Stored data:

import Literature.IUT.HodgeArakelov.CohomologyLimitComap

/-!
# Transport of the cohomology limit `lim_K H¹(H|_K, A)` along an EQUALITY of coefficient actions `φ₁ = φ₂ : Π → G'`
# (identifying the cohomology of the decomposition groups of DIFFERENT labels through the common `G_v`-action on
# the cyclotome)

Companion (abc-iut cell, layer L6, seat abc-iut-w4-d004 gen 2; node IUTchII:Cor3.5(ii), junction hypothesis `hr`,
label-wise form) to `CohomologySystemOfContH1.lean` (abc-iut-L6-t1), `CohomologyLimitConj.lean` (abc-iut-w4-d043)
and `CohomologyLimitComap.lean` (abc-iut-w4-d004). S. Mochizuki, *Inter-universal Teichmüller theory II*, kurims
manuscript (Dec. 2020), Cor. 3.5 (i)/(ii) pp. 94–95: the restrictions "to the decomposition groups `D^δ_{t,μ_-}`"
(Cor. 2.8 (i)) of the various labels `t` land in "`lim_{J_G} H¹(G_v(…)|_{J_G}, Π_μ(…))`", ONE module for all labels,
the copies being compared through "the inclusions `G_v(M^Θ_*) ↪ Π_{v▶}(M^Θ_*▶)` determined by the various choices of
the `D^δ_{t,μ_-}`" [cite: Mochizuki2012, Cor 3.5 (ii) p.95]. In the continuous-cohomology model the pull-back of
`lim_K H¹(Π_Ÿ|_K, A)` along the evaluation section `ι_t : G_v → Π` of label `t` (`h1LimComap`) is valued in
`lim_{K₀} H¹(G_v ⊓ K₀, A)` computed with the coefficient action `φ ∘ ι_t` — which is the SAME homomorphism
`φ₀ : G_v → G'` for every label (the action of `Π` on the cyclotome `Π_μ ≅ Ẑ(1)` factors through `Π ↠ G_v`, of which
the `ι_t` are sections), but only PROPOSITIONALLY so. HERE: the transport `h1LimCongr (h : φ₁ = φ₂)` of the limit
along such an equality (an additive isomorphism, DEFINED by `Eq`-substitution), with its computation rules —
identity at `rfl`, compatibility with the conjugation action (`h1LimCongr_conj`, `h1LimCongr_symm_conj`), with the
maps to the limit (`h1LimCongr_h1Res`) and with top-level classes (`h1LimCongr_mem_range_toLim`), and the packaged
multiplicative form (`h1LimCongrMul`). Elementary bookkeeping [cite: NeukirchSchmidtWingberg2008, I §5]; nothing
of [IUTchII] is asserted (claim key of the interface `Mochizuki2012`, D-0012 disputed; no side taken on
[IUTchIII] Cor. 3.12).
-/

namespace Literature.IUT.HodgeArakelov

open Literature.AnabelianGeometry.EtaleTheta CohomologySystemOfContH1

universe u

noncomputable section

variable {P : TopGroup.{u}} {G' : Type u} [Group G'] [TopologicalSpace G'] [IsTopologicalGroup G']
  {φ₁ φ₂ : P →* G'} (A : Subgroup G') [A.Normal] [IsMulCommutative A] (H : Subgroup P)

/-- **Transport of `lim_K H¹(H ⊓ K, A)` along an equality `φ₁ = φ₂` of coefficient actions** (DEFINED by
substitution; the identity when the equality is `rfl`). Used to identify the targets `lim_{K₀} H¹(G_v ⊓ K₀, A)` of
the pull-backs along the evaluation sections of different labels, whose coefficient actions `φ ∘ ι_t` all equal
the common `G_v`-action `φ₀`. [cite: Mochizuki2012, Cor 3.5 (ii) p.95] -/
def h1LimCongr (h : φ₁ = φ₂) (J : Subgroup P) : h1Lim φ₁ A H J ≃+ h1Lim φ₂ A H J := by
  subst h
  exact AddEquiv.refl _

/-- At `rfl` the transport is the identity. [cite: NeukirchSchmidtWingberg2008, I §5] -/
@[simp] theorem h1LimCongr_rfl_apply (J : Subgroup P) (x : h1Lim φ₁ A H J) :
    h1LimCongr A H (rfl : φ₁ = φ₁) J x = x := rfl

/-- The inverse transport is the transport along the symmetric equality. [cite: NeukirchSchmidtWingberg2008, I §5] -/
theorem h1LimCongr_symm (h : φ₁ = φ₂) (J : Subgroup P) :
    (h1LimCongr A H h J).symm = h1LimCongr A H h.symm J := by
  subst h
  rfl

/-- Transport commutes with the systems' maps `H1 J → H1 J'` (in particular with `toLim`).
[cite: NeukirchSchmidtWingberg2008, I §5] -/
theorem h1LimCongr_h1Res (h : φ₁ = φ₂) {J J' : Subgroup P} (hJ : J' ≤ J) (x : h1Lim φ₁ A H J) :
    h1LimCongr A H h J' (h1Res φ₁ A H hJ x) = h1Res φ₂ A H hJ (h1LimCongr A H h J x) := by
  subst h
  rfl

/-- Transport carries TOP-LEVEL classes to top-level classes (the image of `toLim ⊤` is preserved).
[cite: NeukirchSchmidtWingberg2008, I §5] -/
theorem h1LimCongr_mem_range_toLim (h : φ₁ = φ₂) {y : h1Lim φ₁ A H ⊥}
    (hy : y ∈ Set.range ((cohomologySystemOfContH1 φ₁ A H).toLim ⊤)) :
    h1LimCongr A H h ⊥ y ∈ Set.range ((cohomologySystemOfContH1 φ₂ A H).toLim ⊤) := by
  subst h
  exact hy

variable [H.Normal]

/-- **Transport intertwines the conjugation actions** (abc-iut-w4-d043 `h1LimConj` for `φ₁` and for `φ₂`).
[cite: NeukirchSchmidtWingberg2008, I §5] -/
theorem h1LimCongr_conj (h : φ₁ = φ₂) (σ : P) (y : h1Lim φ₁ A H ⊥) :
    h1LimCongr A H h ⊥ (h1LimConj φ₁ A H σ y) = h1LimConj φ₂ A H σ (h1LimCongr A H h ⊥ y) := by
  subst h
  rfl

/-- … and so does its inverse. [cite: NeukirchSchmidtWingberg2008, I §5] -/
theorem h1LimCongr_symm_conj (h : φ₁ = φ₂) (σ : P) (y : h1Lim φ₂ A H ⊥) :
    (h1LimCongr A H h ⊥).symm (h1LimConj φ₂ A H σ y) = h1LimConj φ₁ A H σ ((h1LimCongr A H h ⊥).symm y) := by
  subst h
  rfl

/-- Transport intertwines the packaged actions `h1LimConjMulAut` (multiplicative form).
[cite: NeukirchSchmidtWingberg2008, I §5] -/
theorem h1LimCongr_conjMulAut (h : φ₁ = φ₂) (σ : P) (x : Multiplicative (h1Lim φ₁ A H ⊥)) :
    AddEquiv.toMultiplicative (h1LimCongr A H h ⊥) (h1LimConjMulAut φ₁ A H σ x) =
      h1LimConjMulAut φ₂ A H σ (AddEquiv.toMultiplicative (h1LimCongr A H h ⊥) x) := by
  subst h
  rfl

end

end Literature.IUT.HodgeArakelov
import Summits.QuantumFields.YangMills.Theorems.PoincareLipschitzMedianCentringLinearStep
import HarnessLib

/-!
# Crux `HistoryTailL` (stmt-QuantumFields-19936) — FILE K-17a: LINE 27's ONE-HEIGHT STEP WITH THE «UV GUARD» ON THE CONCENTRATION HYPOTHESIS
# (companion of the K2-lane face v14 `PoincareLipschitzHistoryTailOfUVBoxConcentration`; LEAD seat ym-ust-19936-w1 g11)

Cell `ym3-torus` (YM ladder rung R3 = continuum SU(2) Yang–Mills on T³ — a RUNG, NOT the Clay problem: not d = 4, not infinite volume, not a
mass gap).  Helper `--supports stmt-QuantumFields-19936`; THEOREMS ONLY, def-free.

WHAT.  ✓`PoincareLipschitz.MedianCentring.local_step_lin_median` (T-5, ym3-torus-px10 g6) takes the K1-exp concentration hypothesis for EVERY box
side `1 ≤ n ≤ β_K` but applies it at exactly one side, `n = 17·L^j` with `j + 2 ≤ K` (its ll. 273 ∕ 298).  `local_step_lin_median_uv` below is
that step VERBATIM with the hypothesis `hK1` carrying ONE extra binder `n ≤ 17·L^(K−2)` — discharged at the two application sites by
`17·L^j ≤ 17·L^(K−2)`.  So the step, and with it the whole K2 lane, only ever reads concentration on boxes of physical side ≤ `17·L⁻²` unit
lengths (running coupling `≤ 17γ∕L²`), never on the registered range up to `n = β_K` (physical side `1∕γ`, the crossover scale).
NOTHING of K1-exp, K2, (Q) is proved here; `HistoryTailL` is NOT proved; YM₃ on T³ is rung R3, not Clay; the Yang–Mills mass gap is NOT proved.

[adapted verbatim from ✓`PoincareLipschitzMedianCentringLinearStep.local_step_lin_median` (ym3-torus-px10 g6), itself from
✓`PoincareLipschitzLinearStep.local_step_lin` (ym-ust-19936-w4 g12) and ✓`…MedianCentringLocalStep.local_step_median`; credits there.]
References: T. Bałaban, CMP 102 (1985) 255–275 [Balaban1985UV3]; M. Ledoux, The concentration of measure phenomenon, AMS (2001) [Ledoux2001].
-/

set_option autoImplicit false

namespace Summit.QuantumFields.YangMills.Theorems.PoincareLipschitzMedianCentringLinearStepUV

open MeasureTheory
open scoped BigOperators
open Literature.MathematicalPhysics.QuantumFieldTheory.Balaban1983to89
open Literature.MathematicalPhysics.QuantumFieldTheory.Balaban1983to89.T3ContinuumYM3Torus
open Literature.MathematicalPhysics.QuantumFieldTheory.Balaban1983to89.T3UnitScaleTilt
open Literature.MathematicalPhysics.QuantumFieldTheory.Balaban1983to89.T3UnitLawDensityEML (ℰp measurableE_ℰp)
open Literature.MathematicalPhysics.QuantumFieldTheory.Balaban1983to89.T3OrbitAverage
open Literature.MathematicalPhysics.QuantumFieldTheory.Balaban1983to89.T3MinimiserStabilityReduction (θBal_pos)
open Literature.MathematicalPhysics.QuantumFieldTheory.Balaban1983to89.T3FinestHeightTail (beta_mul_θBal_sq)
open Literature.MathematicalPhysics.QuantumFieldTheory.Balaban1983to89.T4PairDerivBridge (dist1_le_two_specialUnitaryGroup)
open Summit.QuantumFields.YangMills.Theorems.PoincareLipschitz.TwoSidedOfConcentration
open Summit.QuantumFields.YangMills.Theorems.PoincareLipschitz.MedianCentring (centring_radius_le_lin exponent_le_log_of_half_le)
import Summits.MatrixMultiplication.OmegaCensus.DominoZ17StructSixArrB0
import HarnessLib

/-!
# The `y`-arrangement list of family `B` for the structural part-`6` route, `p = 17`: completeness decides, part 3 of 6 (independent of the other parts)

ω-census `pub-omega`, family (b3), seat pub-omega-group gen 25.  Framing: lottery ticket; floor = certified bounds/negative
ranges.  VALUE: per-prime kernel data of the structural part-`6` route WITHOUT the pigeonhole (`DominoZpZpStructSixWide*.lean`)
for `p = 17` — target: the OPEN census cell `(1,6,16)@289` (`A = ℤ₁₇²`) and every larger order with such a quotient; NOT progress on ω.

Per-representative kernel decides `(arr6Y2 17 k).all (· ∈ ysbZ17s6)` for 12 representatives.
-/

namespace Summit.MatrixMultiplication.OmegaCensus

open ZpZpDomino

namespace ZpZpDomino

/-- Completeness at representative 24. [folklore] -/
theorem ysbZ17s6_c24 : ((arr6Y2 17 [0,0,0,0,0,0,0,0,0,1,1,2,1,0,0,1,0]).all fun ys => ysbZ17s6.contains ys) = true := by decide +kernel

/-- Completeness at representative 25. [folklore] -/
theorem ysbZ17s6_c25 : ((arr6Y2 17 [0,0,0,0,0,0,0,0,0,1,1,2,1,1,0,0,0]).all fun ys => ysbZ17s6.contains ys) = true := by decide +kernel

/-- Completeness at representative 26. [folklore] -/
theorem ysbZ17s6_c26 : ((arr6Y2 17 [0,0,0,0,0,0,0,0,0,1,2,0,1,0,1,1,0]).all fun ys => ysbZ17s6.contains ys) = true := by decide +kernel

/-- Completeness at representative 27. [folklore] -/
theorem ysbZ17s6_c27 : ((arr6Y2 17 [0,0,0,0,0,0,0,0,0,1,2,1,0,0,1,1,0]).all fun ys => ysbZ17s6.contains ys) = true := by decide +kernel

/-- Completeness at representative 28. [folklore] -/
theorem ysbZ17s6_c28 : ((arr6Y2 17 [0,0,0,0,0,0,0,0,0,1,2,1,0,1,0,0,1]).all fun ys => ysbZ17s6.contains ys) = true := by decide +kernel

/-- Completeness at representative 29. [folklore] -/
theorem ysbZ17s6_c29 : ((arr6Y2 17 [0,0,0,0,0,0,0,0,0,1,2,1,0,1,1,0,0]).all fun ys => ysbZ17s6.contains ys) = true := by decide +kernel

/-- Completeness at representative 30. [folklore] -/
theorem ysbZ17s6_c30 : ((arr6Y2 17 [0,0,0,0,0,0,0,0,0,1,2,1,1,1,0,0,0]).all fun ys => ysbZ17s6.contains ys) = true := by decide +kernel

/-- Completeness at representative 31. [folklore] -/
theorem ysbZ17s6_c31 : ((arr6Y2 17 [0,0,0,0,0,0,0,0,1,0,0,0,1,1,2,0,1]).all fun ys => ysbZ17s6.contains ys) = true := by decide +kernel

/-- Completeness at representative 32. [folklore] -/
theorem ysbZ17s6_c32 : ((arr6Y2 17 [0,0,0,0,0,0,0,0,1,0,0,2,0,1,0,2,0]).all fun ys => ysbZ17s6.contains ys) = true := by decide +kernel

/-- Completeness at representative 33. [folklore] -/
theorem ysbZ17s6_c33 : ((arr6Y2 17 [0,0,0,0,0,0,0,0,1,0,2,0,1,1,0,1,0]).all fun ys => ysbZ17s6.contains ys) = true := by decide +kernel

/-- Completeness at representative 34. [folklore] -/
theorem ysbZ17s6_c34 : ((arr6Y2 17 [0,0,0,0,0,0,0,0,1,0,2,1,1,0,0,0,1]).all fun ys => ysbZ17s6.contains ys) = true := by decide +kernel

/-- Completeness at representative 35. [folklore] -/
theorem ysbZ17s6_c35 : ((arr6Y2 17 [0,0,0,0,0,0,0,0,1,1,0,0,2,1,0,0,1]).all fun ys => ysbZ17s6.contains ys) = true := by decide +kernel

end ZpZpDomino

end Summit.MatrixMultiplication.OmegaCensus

[Your task]
Among the entries above, locate the lines containing "label-wise form) to" and "manuscript (Dec. 2020), Cor.", and transcribe exactly those two lines and all lines between.

[Your response]
label-wise form) to `CohomologySystemOfContH1.lean` (abc-iut-L6-t1), `CohomologyLimitConj.lean` (abc-iut-w4-d043)
and `CohomologyLimitComap.lean` (abc-iut-w4-d004). S. Mochizuki, *Inter-universal Teichmüller theory II*, kurims
manuscript (Dec. 2020), Cor. 3.5 (i)/(ii) pp. 94–95: the restrictions "to the decomposition groups `D^δ_{t,μ_-}`"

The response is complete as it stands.